import Mathlib
import HarnessLib
import Summits.Ventures.LatticeQCDFlow.Exactness.SphereFlowL1Stability
import Summits.Ventures.LatticeQCDFlow.Exactness.LatticeBoundedDifferences
import Summits.Ventures.LatticeQCDFlow.Exactness.SphereFlowLiouvilleMeasure

/-!
# Concentration of flowed observables for every generator with an `ℓ¹`-modulus: an `ℓ¹`-Lipschitz observable composed with the sphere flow has bounded differences `2L·e^{K|t₁−t₀|}`, variance `≤ |Λ|·L²e^{2K|t₁−t₀|}` and sub-Gaussian exponential moments

HONEST FRAMING: exact (Metropolis-corrected) sampling algorithms for lattice gauge theory;
figures of merit are autocorrelation/cost numbers at stated couplings and volumes; no
continuum-physics claim.

Venture `LatticeQCDFlow` (cell pub-lqcd), topic `Exactness`; FANOUT row 7 (`s0-cpn-null`).  NEW
WORK of the cell over this leg's `Exactness/SphereFlowL1Stability.lean` (`ℓ¹`-Grönwall: one-site
modifications move the flowed configuration by at most `2e^{K|t₁−t₀|}` in total, for every generator
with an `ℓ¹`-modulus `K`) `Exactness/LatticeBoundedDifferences.lean` (McDiarmid's exponential-moment bound,
Efron–Stein–Popoviciu variance bound) and GEN-15's `Exactness/SphereFlowLiouvilleMeasure.lean` (the
product of site spheres `Ω`, `π̄`); nothing is cited as a fact.
Printed counterpart, NAMED ONLY: C. McDiarmid 1989 Lemma (1.2).  The E–S leading-order instance
(with `K = 3|κ|υ/(d−1)` and the action, `L = 2|κ|υ`) is `Exactness/SphereLOFlowSelfAveraging.lean`.

## Setting

`π̄ = ⊗_Λ σ̄` on `Ω = S(E)^Λ`; `G : ℝ → (Λ → E) → ℝ` jointly `C²`, horizon `T`, with the `ℓ¹`-MODULUS
`Σ_i‖∂̃_iG_t(x) − ∂̃_iG_t(y)‖ ≤ K·Σ_j‖x_j − y_j‖` on `Ω̃` between `t₀` and `t₁` (`K ≥ 0`); an
observable `O`, continuous, `ℓ¹`-Lipschitz on `Ω̃` with constant `L`: `|O(x) − O(y)| ≤ L·Σ_j‖x_j − y_j‖`.

## Content

* `continuous_comp_sphereTDFlow_sphereConfig`; **`comp_sphereTDFlow_bddDiff`** — `O∘Φ_{t₀→t₁}` has
  bounded differences `2L·e^{K|t₁−t₀|}` on `Ω` (every site, every volume).
* **`variance_comp_sphereTDFlow_le`** — `Var_π̄(O∘Φ_{t₀→t₁}) ≤ |Λ|·(2Le^{K|t₁−t₀|})²/4`:
  self-averaging of `ℓ¹`-Lipschitz observables under the flowed law of ANY such flow.
* **`integral_exp_mul_comp_sphereTDFlow_sub_le`** — the sub-Gaussian exponential moments
  `∫e^{u(O∘Φ − E)}dπ̄ ≤ exp(u²|Λ|(2Le^{K|t₁−t₀|})²/8)`.

NOT CLAIMED: how to get `K` for a given generator (E–S LO: `SphereLOFlowL1Stability`); tails in
`measureReal` form (one Chernoff step, `LatticeBoundedDifferencesTails`); numbers.
-/

noncomputable section

namespace Summit.Ventures.LatticeQCDFlow.Exactness

open Function Set Metric MeasureTheory NormedSpace InnerProductSpace
open scoped RealInnerProductSpace Topology

variable {Λ : Type*} {E : Type*} [NormedAddCommGroup E] [InnerProductSpace ℝ E]
  [FiniteDimensional ℝ E] [Fintype Λ] [DecidableEq Λ] [MeasurableSpace E] [BorelSpace E] [Nontrivial E]
  {G : ℝ → (Λ → E) → ℝ} {T : ℝ}

omit [MeasurableSpace E] [BorelSpace E] [Nontrivial E] in
/-- The flowed observable read on `Ω` is continuous. -/
theorem continuous_comp_sphereTDFlow_sphereConfig (hG : ContDiff ℝ 2 fun q : ℝ × (Λ → E) => G q.1 q.2)
    (t₀ t₁ : ℝ) {O : (Λ → E) → ℝ} (hO : Continuous O) :
    Continuous fun ω : Λ → sphere (0 : E) 1 => O (sphereTDFlow hG T t₀ t₁ (fun m => (ω m : E))) :=
  hO.comp ((contDiff_sphereTDFlow_apply hG t₀ t₁ (T := T)).continuous.comp continuous_sphereConfig)

omit [MeasurableSpace E] [BorelSpace E] [Nontrivial E] in
/-- **THE FLOWED OBSERVABLE HAS BOUNDED DIFFERENCES `2L·e^{K|t₁−t₀|}`** for every generator with an
`ℓ¹`-modulus `K` between `t₀` and `t₁` and every observable that is `ℓ¹`-Lipschitz with constant `L`
on `Ω̃`. -/
theorem comp_sphereTDFlow_bddDiff (hG : ContDiff ℝ 2 fun q : ℝ × (Λ → E) => G q.1 q.2)
    {K : ℝ} {t₀ t₁ : ℝ}
    (hmod : ∀ t ∈ uIcc t₀ t₁, ∀ x y : Λ → E, (∀ n, ‖x n‖ = 1) → (∀ n, ‖y n‖ = 1) →
      ∑ i, ‖siteGrad i (G t) x - siteGrad i (G t) y‖ ≤ K * ∑ j, ‖x j - y j‖)
    {O : (Λ → E) → ℝ} {L : ℝ}
    (hOL : ∀ x y : Λ → E, (∀ n, ‖x n‖ = 1) → (∀ n, ‖y n‖ = 1) → |O x - O y| ≤ L * ∑ j, ‖x j - y j‖)
    (ω : Λ → sphere (0 : E) 1) (k : Λ) (v v' : sphere (0 : E) 1) :
    O (sphereTDFlow hG T t₀ t₁ (fun m => ((update ω k v) m : E))) -
      O (sphereTDFlow hG T t₀ t₁ (fun m => ((update ω k v') m : E))) ≤
      2 * L * Real.exp (K * |t₁ - t₀|) := by
  rw [sphereConfig_update, sphereConfig_update]
  set x : Λ → E := update (fun m => (ω m : E)) k (v : E) with hxdef
  have hx : ∀ n, ‖x n‖ = 1 := by
    intro n
    by_cases hn : n = k
    · subst hn; rw [hxdef, update_self]; exact norm_eq_of_mem_sphere v
    · rw [hxdef, update_of_ne hn]; exact norm_sphereConfig_eq_one ω n
  have hxy : update (fun m => (ω m : E)) k (v' : E) = update x k (v' : E) := by
    rw [hxdef, update_idem]
  rw [hxy]
  have hy : ∀ n, ‖update x k (v' : E) n‖ = 1 := by
    intro n
    by_cases hn : n = k
    · subst hn; rw [update_self]; exact norm_eq_of_mem_sphere v'
    · rw [update_of_ne hn]; exact hx n
  set Φ : (Λ → E) → (Λ → E) := sphereTDFlow hG T t₀ t₁ with hΦ
  have hΦx : ∀ n, ‖Φ x n‖ = 1 := fun n => norm_sphereTDFlow_eq_one hG t₀ hx t₁ n
  have hΦy : ∀ n, ‖Φ (update x k (v' : E)) n‖ = 1 := fun n => norm_sphereTDFlow_eq_one hG t₀ hy t₁ n
  have h1 := hOL _ _ hΦx hΦy
  have h2 := sum_norm_sphereTDFlow_update_sub_le_two hG hmod hx k (norm_eq_of_mem_sphere v') (T := T)
  rcases le_or_gt 0 L with hL | hL
  · calc _ ≤ |O (Φ x) - O (Φ (update x k (v' : E)))| := le_abs_self _
      _ ≤ L * ∑ j, ‖Φ x j - Φ (update x k (v' : E)) j‖ := h1
      _ ≤ L * (2 * Real.exp (K * |t₁ - t₀|)) := mul_le_mul_of_nonneg_left h2 hL
      _ = _ := by ring
  · exfalso
    -- flip site `k` of `x`: `Σ_j ‖x_j − x'_j‖ = 2`, contradicting `L < 0`
    have hneg : ∀ n, ‖update x k (-(x k)) n‖ = 1 := by
      intro n
      by_cases hn : n = k
      · subst hn; rw [update_self, norm_neg]; exact hx n
      · rw [update_of_ne hn]; exact hx n
    have h := hOL x (update x k (-(x k))) hx hneg
    have hsum : ∑ j, ‖x j - update x k (-(x k)) j‖ = 2 := by
      rw [Finset.sum_eq_single k]
      · rw [update_self, sub_neg_eq_add, ← two_smul ℝ (x k), norm_smul, Real.norm_eq_abs,
          abs_two, hx k, mul_one]
      · intro j _ hj; rw [update_of_ne hj, sub_self, norm_zero]
      · intro hk; exact absurd (Finset.mem_univ k) hk
    rw [hsum] at h
    have : (0 : ℝ) ≤ L * 2 := le_trans (abs_nonneg _) h
    linarith

/-- **SELF-AVERAGING UNDER ANY FLOW WITH AN `ℓ¹`-MODULUS**:
`Var_π̄(O∘Φ_{t₀→t₁}) ≤ |Λ|·(2L·e^{K|t₁−t₀|})²/4` — per site, `Var(O∘Φ/|Λ|) ≤ L²e^{2K|t|}/|Λ|`. -/
theorem variance_comp_sphereTDFlow_le (hG : ContDiff ℝ 2 fun q : ℝ × (Λ → E) => G q.1 q.2)
    {K : ℝ} {t₀ t₁ : ℝ}
    (hmod : ∀ t ∈ uIcc t₀ t₁, ∀ x y : Λ → E, (∀ n, ‖x n‖ = 1) → (∀ n, ‖y n‖ = 1) →
      ∑ i, ‖siteGrad i (G t) x - siteGrad i (G t) y‖ ≤ K * ∑ j, ‖x j - y j‖)
    {O : (Λ → E) → ℝ} (hO : Continuous O) {L : ℝ}
    (hOL : ∀ x y : Λ → E, (∀ n, ‖x n‖ = 1) → (∀ n, ‖y n‖ = 1) → |O x - O y| ≤ L * ∑ j, ‖x j - y j‖) :
    ∫ ω, (O (sphereTDFlow hG T t₀ t₁ (fun m => ((ω : Λ → sphere (0 : E) 1) m : E))) -
        ∫ ω', O (sphereTDFlow hG T t₀ t₁ (fun m => ((ω' : Λ → sphere (0 : E) 1) m : E)))
          ∂Measure.pi (fun _ : Λ => uniformSphere (volume : Measure E))) ^ 2
        ∂Measure.pi (fun _ : Λ => uniformSphere (volume : Measure E)) ≤
      Fintype.card Λ * (2 * L * Real.exp (K * |t₁ - t₀|)) ^ 2 / 4 := by
  have h := variance_le_of_bddDiff (uniformSphere (volume : Measure E))
    (continuous_comp_sphereTDFlow_sphereConfig hG t₀ t₁ hO (T := T))
    (D := fun _ : Λ => 2 * L * Real.exp (K * |t₁ - t₀|))
    (fun ω k v v' => comp_sphereTDFlow_bddDiff hG hmod hOL ω k v v')
  simp only [Finset.sum_const, Finset.card_univ, nsmul_eq_mul] at h
  exact h

/-- **SUB-GAUSSIAN EXPONENTIAL MOMENTS OF A FLOWED OBSERVABLE**: for every real `u`,
`∫ e^{u(O∘Φ_{t₀→t₁} − E)} dπ̄ ≤ exp(u²·|Λ|·(2L·e^{K|t₁−t₀|})²/8)` (McDiarmid). -/
theorem integral_exp_mul_comp_sphereTDFlow_sub_le (hG : ContDiff ℝ 2 fun q : ℝ × (Λ → E) => G q.1 q.2)
    {K : ℝ} {t₀ t₁ : ℝ}
    (hmod : ∀ t ∈ uIcc t₀ t₁, ∀ x y : Λ → E, (∀ n, ‖x n‖ = 1) → (∀ n, ‖y n‖ = 1) →
      ∑ i, ‖siteGrad i (G t) x - siteGrad i (G t) y‖ ≤ K * ∑ j, ‖x j - y j‖)
    {O : (Λ → E) → ℝ} (hO : Continuous O) {L : ℝ}
    (hOL : ∀ x y : Λ → E, (∀ n, ‖x n‖ = 1) → (∀ n, ‖y n‖ = 1) → |O x - O y| ≤ L * ∑ j, ‖x j - y j‖)
    (u : ℝ) :
    ∫ ω, Real.exp (u * (O (sphereTDFlow hG T t₀ t₁ (fun m => ((ω : Λ → sphere (0 : E) 1) m : E))) -
        ∫ ω', O (sphereTDFlow hG T t₀ t₁ (fun m => ((ω' : Λ → sphere (0 : E) 1) m : E)))
          ∂Measure.pi (fun _ : Λ => uniformSphere (volume : Measure E))))
        ∂Measure.pi (fun _ : Λ => uniformSphere (volume : Measure E)) ≤
      Real.exp (u ^ 2 * (Fintype.card Λ * (2 * L * Real.exp (K * |t₁ - t₀|)) ^ 2) / 8) := by
  have h := mcdiarmid_integral_exp_le (uniformSphere (volume : Measure E))
    (continuous_comp_sphereTDFlow_sphereConfig hG t₀ t₁ hO (T := T))
    (D := fun _ : Λ => 2 * L * Real.exp (K * |t₁ - t₀|))
    (fun ω k v v' => comp_sphereTDFlow_bddDiff hG hmod hOL ω k v v') u
  simp only [Finset.sum_const, Finset.card_univ, nsmul_eq_mul] at h
  exact h

end Summit.Ventures.LatticeQCDFlow.Exactness

end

•••••

Restate the entries above word for word, beginning with their first line and ending with the line holding "product of site"; omit everything else.

import Mathlib
import HarnessLib
import Summits.Ventures.LatticeQCDFlow.Exactness.SphereFlowL1Stability
import Summits.Ventures.LatticeQCDFlow.Exactness.LatticeBoundedDifferences
import Summits.Ventures.LatticeQCDFlow.Exactness.SphereFlowLiouvilleMeasure

/-!
# Concentration of flowed observables for every generator with an `ℓ¹`-modulus: an `ℓ¹`-Lipschitz observable composed with the sphere flow has bounded differences `2L·e^{K|t₁−t₀|}`, variance `≤ |Λ|·L²e^{2K|t₁−t₀|}` and sub-Gaussian exponential moments

HONEST FRAMING: exact (Metropolis-corrected) sampling algorithms for lattice gauge theory;
figures of merit are autocorrelation/cost numbers at stated couplings and volumes; no
continuum-physics claim.

Venture `LatticeQCDFlow` (cell pub-lqcd), topic `Exactness`; FANOUT row 7 (`s0-cpn-null`).  NEW
WORK of the cell over this leg's `Exactness/SphereFlowL1Stability.lean` (`ℓ¹`-Grönwall: one-site
modifications move the flowed configuration by at most `2e^{K|t₁−t₀|}` in total, for every generator
with an `ℓ¹`-modulus `K`) `Exactness/LatticeBoundedDifferences.lean` (McDiarmid's exponential-moment bound,
Efron–Stein–Popoviciu variance bound) and GEN-15's `Exactness/SphereFlowLiouvilleMeasure.lean` (the
product of site spheres `Ω`, `π̄`); nothing is cited as a fact.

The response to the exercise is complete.